__EXCERPTED DATA__
::::::

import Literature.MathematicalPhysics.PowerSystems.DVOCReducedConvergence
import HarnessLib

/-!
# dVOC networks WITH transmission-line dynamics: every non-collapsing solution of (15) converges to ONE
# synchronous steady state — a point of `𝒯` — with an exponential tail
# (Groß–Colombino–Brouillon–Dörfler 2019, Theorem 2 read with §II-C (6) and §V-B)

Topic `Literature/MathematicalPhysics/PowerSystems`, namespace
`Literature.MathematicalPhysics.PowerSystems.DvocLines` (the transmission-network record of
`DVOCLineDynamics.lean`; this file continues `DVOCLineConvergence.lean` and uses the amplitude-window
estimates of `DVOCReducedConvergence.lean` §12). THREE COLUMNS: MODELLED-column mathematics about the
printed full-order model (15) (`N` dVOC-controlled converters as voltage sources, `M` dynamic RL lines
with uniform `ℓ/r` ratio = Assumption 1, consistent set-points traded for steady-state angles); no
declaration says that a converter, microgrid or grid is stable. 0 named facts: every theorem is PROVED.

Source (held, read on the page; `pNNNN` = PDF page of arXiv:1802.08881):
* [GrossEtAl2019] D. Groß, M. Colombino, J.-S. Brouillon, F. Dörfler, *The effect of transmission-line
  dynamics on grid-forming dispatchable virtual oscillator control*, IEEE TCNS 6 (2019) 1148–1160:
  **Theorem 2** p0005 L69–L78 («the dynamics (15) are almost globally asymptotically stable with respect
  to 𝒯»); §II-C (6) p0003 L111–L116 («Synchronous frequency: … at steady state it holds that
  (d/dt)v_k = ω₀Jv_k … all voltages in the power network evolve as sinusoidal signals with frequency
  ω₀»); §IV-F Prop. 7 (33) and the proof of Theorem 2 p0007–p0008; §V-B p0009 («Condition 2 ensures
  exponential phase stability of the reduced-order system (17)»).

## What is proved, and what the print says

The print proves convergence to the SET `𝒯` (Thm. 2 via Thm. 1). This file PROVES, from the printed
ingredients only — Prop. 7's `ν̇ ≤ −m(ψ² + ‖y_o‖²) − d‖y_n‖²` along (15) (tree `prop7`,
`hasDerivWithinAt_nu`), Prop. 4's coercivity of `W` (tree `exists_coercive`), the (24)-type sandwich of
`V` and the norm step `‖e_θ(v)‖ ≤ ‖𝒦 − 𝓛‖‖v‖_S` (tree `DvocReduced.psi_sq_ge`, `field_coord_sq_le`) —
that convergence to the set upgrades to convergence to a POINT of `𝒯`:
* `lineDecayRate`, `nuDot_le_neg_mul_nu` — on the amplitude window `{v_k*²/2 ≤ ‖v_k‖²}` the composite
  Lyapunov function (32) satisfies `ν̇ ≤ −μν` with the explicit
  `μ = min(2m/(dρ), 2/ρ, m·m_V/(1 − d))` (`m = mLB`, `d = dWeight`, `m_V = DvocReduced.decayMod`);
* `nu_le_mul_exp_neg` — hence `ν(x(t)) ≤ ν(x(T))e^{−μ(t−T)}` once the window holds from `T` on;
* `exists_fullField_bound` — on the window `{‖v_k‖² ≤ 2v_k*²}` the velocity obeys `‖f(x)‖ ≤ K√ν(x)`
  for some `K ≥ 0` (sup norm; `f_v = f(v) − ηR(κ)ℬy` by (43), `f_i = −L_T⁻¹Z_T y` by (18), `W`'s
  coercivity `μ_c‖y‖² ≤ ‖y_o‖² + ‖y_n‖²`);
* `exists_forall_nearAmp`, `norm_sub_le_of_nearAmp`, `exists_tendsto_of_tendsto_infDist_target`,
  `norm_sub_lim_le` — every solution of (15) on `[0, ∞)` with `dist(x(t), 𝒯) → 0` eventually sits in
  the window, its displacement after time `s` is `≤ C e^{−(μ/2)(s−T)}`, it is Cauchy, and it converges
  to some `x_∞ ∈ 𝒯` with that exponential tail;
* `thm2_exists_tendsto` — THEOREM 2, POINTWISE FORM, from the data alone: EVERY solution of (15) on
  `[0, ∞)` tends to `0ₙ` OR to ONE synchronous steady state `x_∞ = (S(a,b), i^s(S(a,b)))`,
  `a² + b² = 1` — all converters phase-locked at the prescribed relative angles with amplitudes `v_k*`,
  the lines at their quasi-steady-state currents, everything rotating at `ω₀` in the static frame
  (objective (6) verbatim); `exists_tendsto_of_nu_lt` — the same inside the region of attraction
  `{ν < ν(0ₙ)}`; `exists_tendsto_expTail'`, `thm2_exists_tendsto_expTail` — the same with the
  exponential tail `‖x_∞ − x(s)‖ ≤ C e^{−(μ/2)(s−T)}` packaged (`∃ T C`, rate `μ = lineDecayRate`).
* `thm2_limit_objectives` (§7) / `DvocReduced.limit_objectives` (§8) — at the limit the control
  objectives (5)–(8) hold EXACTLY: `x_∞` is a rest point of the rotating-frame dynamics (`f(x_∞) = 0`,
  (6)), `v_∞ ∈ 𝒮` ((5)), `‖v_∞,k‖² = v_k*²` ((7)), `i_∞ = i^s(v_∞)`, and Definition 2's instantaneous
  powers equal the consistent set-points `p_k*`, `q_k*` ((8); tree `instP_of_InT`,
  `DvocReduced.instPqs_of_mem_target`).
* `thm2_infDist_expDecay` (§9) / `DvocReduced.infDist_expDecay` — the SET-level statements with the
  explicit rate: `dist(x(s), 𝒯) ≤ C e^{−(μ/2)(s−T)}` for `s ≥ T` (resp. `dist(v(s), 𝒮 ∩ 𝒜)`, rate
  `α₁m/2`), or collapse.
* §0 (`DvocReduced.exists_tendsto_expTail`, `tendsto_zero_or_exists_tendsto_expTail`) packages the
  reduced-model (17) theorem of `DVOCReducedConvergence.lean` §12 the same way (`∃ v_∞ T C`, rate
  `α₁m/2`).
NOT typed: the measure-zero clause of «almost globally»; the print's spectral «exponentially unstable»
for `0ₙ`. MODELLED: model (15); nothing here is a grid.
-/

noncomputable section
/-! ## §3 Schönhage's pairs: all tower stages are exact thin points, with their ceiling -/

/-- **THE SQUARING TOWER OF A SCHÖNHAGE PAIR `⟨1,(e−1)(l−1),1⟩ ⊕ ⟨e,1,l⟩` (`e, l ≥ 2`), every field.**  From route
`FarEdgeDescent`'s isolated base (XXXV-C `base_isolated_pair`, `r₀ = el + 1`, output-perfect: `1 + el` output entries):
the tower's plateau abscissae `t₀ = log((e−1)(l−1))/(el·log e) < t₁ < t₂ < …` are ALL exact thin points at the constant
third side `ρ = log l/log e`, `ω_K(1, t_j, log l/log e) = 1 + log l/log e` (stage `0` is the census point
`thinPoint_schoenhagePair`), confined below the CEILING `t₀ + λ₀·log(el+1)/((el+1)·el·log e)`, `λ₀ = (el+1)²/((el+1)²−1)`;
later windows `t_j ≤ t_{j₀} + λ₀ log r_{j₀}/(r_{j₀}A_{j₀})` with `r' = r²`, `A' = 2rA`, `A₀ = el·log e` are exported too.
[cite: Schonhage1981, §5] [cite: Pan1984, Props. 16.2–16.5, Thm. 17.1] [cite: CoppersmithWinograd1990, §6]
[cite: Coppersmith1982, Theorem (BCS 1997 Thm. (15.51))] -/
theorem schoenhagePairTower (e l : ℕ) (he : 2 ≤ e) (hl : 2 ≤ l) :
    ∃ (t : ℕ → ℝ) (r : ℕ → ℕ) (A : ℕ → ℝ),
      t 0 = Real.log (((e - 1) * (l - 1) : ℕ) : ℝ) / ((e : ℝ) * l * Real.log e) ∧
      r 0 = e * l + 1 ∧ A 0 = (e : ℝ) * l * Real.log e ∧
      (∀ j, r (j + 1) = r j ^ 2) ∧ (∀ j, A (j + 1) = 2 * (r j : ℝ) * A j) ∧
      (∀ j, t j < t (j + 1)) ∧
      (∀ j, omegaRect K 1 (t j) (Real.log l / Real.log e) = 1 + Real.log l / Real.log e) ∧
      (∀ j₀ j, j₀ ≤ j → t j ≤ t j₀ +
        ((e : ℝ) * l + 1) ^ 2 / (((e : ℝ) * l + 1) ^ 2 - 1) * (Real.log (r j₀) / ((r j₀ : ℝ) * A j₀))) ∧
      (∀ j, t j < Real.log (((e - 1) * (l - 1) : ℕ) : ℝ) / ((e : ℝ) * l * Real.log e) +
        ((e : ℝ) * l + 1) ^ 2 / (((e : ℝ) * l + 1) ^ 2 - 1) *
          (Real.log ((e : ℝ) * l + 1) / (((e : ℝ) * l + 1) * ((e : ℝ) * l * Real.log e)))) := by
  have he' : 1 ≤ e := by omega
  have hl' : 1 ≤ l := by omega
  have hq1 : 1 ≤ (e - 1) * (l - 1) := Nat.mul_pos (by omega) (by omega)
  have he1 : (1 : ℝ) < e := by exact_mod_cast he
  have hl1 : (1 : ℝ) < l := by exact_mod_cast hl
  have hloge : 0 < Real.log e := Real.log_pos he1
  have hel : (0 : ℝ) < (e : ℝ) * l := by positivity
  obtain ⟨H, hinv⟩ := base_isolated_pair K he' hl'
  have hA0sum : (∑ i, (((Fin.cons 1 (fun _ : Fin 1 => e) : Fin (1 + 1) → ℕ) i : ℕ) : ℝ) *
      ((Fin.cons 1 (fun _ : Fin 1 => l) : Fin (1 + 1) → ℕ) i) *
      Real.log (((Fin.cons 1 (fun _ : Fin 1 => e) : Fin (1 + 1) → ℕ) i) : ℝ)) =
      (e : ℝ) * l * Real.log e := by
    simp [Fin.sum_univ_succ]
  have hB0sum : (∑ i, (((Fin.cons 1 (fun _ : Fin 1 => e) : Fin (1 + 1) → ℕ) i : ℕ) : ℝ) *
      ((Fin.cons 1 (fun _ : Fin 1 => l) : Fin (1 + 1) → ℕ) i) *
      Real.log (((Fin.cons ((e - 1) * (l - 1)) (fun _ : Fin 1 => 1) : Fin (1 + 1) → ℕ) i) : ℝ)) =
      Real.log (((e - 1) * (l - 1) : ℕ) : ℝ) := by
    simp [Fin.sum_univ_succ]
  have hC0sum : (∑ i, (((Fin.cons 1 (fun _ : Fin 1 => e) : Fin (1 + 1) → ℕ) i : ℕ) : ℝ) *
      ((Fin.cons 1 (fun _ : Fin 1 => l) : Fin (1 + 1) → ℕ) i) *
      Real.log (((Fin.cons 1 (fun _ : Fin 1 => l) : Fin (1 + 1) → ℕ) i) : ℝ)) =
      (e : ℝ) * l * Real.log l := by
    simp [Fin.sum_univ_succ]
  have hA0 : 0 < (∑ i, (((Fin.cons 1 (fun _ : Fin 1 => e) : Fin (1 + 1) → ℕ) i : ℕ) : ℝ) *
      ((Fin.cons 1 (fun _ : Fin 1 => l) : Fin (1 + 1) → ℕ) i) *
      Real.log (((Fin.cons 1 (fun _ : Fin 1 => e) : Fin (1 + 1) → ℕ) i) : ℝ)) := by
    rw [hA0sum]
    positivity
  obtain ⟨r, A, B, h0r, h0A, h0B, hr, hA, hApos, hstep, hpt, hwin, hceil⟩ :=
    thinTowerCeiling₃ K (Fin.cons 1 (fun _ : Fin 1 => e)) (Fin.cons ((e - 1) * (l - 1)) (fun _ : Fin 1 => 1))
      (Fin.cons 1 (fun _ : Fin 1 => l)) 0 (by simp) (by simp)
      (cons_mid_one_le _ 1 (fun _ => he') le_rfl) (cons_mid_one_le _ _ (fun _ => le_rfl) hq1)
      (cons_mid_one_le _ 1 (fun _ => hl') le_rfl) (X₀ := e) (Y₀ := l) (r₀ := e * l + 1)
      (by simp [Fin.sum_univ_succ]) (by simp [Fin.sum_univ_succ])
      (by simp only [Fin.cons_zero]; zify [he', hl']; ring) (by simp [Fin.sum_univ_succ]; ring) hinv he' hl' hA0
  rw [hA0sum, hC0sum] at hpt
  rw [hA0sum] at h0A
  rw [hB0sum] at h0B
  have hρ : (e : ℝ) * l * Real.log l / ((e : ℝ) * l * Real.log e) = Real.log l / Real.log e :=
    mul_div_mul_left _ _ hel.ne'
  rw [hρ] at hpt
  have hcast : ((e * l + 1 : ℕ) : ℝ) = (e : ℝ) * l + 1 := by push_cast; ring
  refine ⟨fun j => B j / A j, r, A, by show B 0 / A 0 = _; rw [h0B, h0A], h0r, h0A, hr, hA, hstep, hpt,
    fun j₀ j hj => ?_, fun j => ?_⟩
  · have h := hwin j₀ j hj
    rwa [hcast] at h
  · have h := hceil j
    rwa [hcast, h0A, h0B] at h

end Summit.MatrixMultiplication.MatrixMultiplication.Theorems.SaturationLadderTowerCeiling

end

::::::

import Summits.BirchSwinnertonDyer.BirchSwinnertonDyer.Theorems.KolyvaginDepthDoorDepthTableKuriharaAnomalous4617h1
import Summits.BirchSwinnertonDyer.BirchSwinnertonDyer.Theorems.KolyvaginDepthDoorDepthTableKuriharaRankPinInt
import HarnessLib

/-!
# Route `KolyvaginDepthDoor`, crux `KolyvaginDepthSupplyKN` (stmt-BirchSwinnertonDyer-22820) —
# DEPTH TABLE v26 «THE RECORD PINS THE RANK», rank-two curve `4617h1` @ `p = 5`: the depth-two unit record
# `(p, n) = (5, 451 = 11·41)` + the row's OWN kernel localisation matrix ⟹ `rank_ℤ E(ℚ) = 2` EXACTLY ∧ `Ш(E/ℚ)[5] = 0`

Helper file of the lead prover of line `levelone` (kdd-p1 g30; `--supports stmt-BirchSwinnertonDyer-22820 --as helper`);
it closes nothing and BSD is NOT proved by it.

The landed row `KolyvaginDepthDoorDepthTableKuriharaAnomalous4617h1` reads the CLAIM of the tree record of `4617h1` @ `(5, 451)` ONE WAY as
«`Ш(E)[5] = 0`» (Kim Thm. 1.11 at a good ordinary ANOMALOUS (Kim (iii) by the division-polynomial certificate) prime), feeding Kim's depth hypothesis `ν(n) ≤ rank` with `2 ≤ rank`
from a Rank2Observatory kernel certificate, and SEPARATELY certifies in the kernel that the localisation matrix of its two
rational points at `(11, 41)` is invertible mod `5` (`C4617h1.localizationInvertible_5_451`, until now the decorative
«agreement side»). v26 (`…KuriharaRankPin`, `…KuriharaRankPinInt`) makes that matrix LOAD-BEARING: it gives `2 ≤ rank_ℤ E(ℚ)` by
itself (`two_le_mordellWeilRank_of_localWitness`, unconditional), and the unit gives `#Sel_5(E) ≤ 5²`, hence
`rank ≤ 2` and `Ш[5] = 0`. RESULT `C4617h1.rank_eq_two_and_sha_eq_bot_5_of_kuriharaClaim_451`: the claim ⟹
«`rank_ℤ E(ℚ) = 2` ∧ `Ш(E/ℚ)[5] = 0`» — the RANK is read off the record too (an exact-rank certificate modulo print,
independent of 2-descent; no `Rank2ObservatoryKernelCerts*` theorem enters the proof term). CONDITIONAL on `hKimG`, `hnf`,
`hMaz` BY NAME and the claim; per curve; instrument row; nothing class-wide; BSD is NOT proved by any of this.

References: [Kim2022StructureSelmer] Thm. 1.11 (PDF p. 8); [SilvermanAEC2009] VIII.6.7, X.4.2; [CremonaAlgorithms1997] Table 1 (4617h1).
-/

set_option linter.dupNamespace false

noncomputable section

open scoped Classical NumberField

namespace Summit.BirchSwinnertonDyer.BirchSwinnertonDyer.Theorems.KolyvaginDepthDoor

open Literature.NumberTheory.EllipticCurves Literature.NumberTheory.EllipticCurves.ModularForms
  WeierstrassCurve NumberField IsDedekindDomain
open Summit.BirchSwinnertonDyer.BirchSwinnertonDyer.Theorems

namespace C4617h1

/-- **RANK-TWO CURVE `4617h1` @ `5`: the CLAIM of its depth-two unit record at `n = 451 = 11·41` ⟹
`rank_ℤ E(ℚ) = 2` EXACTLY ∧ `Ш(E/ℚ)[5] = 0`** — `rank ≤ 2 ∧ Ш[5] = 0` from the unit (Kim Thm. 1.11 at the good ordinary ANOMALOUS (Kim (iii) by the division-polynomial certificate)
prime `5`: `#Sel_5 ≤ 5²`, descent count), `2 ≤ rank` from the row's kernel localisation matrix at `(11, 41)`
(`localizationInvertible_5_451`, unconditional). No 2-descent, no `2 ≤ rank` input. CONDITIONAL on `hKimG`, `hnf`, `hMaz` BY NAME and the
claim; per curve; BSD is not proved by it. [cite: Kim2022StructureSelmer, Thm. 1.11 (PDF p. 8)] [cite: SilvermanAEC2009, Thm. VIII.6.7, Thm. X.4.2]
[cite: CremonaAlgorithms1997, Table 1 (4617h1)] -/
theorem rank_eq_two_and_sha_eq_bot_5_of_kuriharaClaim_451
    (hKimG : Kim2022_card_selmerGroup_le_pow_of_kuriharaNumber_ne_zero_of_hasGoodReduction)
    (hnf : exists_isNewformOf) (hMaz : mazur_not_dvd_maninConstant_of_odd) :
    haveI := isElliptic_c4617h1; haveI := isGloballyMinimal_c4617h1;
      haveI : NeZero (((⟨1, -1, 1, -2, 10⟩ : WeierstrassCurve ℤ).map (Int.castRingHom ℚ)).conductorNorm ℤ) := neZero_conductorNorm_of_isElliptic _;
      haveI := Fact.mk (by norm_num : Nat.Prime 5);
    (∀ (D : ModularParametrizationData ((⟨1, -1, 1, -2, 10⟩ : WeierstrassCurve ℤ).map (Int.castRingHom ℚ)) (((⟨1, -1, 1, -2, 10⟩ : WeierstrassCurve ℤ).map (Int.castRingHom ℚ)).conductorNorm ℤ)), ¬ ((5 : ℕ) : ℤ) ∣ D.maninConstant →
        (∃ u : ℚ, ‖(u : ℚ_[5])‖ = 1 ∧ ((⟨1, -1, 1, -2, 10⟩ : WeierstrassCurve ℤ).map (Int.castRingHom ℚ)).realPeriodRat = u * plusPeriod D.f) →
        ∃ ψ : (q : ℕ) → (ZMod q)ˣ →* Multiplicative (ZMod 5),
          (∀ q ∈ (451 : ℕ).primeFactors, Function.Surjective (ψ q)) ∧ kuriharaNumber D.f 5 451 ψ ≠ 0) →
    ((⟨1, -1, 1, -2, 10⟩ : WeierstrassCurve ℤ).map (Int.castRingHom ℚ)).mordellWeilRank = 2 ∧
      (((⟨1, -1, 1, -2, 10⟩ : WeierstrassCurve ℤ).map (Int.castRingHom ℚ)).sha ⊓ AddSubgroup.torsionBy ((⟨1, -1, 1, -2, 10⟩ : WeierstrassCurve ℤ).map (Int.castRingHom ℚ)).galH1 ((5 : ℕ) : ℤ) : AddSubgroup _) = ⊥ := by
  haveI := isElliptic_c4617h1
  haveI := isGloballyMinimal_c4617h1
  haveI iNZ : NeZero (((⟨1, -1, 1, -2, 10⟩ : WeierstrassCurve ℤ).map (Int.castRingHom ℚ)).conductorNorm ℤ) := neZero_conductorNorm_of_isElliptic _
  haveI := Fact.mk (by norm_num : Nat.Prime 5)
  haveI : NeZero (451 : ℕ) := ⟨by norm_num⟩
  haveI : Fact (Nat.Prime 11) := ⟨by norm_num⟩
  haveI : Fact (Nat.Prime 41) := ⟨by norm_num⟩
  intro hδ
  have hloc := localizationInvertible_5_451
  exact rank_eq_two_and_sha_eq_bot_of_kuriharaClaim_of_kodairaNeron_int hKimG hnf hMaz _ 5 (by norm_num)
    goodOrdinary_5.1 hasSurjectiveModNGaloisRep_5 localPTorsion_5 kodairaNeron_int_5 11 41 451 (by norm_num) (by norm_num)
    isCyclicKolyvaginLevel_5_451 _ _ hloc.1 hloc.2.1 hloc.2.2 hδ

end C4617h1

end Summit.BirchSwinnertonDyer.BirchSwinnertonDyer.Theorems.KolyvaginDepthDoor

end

::::::

__YOUR TASK__
Above are the entries; copy out every line among them that contains the word "import".

__ANSWER BOX__
import Literature.MathematicalPhysics.PowerSystems.DVOCReducedConvergence
import HarnessLib
import Summits.BirchSwinnertonDyer.BirchSwinnertonDyer.Theorems.KolyvaginDepthDoorDepthTableKuriharaAnomalous4617h1
import Summits.BirchSwinnertonDyer.BirchSwinnertonDyer.Theorems.KolyvaginDepthDoorDepthTableKuriharaRankPinInt
import HarnessLib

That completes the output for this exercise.